** Task inputs **

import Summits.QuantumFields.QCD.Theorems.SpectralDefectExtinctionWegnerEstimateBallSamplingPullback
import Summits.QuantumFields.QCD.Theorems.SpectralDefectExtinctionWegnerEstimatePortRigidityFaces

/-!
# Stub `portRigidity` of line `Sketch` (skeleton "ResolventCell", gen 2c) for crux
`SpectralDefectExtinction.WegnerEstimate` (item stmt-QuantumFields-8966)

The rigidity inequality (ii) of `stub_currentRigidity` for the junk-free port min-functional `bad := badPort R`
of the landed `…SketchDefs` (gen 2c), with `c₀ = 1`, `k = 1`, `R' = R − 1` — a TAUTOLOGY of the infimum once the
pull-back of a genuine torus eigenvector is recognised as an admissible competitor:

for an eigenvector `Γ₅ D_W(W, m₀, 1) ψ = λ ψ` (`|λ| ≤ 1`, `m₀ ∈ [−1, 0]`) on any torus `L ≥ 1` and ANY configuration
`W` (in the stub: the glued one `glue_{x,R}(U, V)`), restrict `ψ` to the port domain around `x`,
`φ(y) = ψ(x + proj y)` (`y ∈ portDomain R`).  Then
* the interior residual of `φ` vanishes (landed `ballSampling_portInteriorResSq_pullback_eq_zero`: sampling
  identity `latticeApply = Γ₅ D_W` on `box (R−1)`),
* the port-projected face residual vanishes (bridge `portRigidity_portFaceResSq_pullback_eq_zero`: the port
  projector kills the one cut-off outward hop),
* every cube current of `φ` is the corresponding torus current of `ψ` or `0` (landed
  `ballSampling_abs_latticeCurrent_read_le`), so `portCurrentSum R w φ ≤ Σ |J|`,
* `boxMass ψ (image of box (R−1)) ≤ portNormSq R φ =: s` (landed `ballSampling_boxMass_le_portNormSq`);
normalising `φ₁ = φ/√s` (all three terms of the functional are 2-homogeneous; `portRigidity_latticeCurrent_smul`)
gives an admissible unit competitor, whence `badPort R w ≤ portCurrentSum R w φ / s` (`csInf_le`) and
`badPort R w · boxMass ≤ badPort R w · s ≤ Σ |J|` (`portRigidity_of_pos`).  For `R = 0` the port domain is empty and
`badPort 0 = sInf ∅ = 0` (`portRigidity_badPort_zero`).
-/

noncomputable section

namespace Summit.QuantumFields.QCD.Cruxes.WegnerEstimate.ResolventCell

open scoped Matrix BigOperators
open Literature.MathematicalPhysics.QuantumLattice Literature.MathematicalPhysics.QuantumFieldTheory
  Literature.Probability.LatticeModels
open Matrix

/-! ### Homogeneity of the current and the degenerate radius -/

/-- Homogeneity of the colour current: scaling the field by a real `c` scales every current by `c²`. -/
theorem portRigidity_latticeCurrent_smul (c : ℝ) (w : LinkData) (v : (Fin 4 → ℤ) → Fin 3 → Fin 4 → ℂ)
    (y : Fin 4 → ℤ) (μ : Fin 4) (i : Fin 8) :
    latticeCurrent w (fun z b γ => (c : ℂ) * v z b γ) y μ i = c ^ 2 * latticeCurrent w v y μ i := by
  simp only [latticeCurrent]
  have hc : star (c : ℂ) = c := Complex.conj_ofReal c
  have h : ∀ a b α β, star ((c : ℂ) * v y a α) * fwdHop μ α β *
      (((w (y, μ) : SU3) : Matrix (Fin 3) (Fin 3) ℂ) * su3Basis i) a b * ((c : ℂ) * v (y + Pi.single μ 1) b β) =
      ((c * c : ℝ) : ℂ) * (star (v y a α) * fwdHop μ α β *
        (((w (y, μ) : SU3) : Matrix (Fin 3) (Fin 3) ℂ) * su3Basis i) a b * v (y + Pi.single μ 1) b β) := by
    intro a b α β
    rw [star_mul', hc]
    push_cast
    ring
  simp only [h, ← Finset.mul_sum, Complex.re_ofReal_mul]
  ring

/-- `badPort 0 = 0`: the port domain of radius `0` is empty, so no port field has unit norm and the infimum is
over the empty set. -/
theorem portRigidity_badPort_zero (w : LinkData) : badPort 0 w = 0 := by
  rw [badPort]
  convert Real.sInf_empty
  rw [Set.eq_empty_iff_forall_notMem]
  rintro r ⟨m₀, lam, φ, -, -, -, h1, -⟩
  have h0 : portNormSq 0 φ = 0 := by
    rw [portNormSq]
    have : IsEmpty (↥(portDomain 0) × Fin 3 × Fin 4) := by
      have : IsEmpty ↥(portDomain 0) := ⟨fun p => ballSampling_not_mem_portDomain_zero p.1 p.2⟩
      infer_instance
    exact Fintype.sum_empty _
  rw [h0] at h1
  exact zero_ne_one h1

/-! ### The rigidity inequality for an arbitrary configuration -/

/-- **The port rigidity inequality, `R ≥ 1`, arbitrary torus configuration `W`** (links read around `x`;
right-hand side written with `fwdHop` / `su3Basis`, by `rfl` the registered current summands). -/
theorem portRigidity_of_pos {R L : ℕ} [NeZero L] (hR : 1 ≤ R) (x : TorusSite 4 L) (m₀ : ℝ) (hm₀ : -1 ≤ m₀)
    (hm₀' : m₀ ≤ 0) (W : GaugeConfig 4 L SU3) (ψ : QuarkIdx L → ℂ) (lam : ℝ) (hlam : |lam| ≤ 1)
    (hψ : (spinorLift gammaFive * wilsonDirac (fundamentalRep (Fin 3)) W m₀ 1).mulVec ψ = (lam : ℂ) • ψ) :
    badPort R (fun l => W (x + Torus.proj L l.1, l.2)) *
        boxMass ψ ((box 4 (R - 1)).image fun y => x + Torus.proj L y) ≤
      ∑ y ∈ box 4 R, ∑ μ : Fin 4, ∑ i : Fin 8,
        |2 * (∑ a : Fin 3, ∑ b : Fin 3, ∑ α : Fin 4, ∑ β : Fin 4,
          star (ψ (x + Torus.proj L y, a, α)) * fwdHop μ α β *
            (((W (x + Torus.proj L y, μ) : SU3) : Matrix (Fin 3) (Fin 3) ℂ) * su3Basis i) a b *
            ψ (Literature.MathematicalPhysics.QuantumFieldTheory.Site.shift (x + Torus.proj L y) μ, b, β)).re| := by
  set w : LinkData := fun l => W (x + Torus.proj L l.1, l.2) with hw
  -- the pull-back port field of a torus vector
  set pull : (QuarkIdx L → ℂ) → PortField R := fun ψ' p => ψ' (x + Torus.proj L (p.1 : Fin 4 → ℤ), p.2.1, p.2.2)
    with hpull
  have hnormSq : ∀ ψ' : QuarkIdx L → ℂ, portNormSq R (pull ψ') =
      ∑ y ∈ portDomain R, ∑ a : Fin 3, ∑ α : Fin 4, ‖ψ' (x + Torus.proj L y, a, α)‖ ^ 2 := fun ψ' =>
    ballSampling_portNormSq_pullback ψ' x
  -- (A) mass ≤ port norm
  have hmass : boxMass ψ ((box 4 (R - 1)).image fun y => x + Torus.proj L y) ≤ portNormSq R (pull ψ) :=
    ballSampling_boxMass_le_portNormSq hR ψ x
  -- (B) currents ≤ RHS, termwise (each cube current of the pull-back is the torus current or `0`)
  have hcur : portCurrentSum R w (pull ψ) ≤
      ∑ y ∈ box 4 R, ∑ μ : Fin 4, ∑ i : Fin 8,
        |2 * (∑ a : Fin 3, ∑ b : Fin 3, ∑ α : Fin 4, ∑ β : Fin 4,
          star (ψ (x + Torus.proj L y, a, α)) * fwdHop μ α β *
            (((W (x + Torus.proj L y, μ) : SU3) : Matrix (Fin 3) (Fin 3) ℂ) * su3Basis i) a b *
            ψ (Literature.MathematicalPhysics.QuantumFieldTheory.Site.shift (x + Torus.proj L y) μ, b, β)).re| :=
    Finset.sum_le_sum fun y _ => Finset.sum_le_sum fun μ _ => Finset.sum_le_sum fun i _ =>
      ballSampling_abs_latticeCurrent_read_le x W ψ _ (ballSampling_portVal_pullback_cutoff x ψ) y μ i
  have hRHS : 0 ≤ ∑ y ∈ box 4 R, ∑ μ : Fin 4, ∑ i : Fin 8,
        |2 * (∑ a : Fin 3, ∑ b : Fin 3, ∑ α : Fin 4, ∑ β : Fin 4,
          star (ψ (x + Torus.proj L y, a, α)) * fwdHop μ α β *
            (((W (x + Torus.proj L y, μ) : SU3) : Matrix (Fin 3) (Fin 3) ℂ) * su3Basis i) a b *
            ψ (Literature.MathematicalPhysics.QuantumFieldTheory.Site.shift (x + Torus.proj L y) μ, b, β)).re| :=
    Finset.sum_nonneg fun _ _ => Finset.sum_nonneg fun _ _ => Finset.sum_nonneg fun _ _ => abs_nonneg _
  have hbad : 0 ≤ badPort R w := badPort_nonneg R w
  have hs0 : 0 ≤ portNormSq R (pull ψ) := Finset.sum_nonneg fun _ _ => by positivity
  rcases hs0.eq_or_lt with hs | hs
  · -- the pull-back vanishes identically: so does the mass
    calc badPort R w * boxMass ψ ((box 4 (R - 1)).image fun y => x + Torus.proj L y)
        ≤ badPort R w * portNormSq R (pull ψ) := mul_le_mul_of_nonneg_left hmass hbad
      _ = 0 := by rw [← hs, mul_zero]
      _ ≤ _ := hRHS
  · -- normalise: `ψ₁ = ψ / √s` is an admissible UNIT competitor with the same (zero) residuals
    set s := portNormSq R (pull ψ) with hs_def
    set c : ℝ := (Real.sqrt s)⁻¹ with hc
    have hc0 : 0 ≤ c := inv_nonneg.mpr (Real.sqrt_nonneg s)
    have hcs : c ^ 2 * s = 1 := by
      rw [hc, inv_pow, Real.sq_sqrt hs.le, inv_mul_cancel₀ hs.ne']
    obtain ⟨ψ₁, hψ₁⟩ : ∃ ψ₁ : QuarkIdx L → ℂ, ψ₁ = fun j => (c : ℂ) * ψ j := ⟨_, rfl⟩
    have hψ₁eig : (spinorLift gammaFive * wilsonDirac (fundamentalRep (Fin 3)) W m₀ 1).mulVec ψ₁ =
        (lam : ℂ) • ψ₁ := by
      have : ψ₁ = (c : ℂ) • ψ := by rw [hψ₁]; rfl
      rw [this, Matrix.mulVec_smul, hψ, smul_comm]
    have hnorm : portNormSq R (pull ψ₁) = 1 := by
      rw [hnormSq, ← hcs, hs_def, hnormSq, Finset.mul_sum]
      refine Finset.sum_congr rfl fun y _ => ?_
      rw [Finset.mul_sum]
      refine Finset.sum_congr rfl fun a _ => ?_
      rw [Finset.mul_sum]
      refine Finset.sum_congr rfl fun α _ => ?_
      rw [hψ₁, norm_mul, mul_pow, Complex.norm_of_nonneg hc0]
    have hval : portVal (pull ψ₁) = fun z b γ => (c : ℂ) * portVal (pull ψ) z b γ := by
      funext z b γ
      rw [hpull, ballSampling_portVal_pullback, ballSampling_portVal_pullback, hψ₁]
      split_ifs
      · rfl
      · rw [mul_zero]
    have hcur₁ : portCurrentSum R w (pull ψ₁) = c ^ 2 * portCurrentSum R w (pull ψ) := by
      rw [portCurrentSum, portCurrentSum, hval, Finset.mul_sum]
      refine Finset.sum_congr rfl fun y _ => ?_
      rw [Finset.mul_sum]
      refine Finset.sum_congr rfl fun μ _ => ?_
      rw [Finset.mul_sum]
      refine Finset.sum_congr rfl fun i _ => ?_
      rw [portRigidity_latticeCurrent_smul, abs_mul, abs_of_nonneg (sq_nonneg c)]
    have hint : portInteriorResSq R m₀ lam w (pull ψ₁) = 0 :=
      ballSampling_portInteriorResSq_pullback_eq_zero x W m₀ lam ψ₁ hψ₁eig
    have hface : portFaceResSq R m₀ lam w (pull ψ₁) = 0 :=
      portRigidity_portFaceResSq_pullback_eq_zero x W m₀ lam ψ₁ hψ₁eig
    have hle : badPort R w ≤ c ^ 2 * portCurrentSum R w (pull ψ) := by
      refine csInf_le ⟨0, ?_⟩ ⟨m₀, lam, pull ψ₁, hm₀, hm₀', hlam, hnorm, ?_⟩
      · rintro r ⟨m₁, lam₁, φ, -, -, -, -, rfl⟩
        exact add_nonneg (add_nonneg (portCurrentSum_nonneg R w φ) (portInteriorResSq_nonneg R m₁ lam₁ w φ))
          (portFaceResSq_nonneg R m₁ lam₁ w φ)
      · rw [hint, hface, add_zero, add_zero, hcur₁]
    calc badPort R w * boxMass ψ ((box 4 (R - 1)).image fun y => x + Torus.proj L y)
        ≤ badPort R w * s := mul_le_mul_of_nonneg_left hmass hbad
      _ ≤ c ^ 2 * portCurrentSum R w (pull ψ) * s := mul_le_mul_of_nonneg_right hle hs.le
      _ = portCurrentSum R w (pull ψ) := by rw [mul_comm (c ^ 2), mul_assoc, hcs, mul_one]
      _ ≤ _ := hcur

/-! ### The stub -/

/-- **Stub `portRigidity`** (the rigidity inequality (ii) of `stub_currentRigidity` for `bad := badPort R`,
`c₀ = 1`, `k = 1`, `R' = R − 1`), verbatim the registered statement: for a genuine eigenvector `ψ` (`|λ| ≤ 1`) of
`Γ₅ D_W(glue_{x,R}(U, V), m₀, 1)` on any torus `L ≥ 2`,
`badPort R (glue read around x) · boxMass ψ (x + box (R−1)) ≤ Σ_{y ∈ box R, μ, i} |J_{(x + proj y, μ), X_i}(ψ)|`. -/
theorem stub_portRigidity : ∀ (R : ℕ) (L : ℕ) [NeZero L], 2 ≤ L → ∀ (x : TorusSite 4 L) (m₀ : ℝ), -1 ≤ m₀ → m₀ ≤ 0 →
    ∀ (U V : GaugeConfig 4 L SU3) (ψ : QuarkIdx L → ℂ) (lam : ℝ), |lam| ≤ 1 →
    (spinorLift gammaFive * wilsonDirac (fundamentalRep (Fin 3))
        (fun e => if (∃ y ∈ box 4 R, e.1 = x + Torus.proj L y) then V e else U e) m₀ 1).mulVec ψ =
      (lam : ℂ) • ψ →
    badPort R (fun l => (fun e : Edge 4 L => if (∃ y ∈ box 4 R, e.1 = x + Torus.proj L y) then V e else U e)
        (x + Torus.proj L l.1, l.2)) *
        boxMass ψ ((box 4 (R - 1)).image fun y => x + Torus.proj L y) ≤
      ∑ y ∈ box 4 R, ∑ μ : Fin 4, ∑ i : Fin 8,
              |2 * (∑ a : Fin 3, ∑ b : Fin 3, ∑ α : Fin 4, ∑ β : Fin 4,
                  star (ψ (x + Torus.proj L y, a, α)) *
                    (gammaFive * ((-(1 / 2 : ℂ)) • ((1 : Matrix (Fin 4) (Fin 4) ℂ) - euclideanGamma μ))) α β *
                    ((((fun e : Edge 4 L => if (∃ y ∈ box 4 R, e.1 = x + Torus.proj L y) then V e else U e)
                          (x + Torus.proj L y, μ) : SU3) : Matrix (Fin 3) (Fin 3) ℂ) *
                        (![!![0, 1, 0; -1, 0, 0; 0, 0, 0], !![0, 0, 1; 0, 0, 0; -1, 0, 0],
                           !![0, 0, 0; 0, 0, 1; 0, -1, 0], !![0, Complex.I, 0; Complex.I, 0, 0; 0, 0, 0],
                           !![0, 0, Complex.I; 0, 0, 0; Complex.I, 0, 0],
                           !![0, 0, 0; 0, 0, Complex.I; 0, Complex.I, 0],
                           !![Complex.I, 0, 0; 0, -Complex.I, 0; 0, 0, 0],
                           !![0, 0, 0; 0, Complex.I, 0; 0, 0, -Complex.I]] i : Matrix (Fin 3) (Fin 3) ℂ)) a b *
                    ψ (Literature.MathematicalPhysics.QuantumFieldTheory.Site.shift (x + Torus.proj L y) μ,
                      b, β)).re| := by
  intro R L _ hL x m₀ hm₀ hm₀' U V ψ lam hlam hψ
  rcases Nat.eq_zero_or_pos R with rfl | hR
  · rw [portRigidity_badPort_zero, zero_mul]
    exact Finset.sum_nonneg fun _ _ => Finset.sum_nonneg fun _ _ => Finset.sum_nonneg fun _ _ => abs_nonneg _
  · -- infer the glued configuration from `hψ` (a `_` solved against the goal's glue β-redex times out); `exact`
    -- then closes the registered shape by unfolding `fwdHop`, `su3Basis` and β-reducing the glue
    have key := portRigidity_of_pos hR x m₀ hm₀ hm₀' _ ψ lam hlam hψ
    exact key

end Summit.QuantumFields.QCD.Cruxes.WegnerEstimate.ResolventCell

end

** Brief **
From the first line of the data above through the line containing "every cube current", set each line down again exactly; include both ends and omit everything else.

** Solution for this problem **
import Summits.QuantumFields.QCD.Theorems.SpectralDefectExtinctionWegnerEstimateBallSamplingPullback
import Summits.QuantumFields.QCD.Theorems.SpectralDefectExtinctionWegnerEstimatePortRigidityFaces

/-!
# Stub `portRigidity` of line `Sketch` (skeleton "ResolventCell", gen 2c) for crux
`SpectralDefectExtinction.WegnerEstimate` (item stmt-QuantumFields-8966)

The rigidity inequality (ii) of `stub_currentRigidity` for the junk-free port min-functional `bad := badPort R`
of the landed `…SketchDefs` (gen 2c), with `c₀ = 1`, `k = 1`, `R' = R − 1` — a TAUTOLOGY of the infimum once the
pull-back of a genuine torus eigenvector is recognised as an admissible competitor:

for an eigenvector `Γ₅ D_W(W, m₀, 1) ψ = λ ψ` (`|λ| ≤ 1`, `m₀ ∈ [−1, 0]`) on any torus `L ≥ 1` and ANY configuration
`W` (in the stub: the glued one `glue_{x,R}(U, V)`), restrict `ψ` to the port domain around `x`,
`φ(y) = ψ(x + proj y)` (`y ∈ portDomain R`).  Then
* the interior residual of `φ` vanishes (landed `ballSampling_portInteriorResSq_pullback_eq_zero`: sampling
  identity `latticeApply = Γ₅ D_W` on `box (R−1)`),
* the port-projected face residual vanishes (bridge `portRigidity_portFaceResSq_pullback_eq_zero`: the port
  projector kills the one cut-off outward hop),
* every cube current of `φ` is the corresponding torus current of `ψ` or `0` (landed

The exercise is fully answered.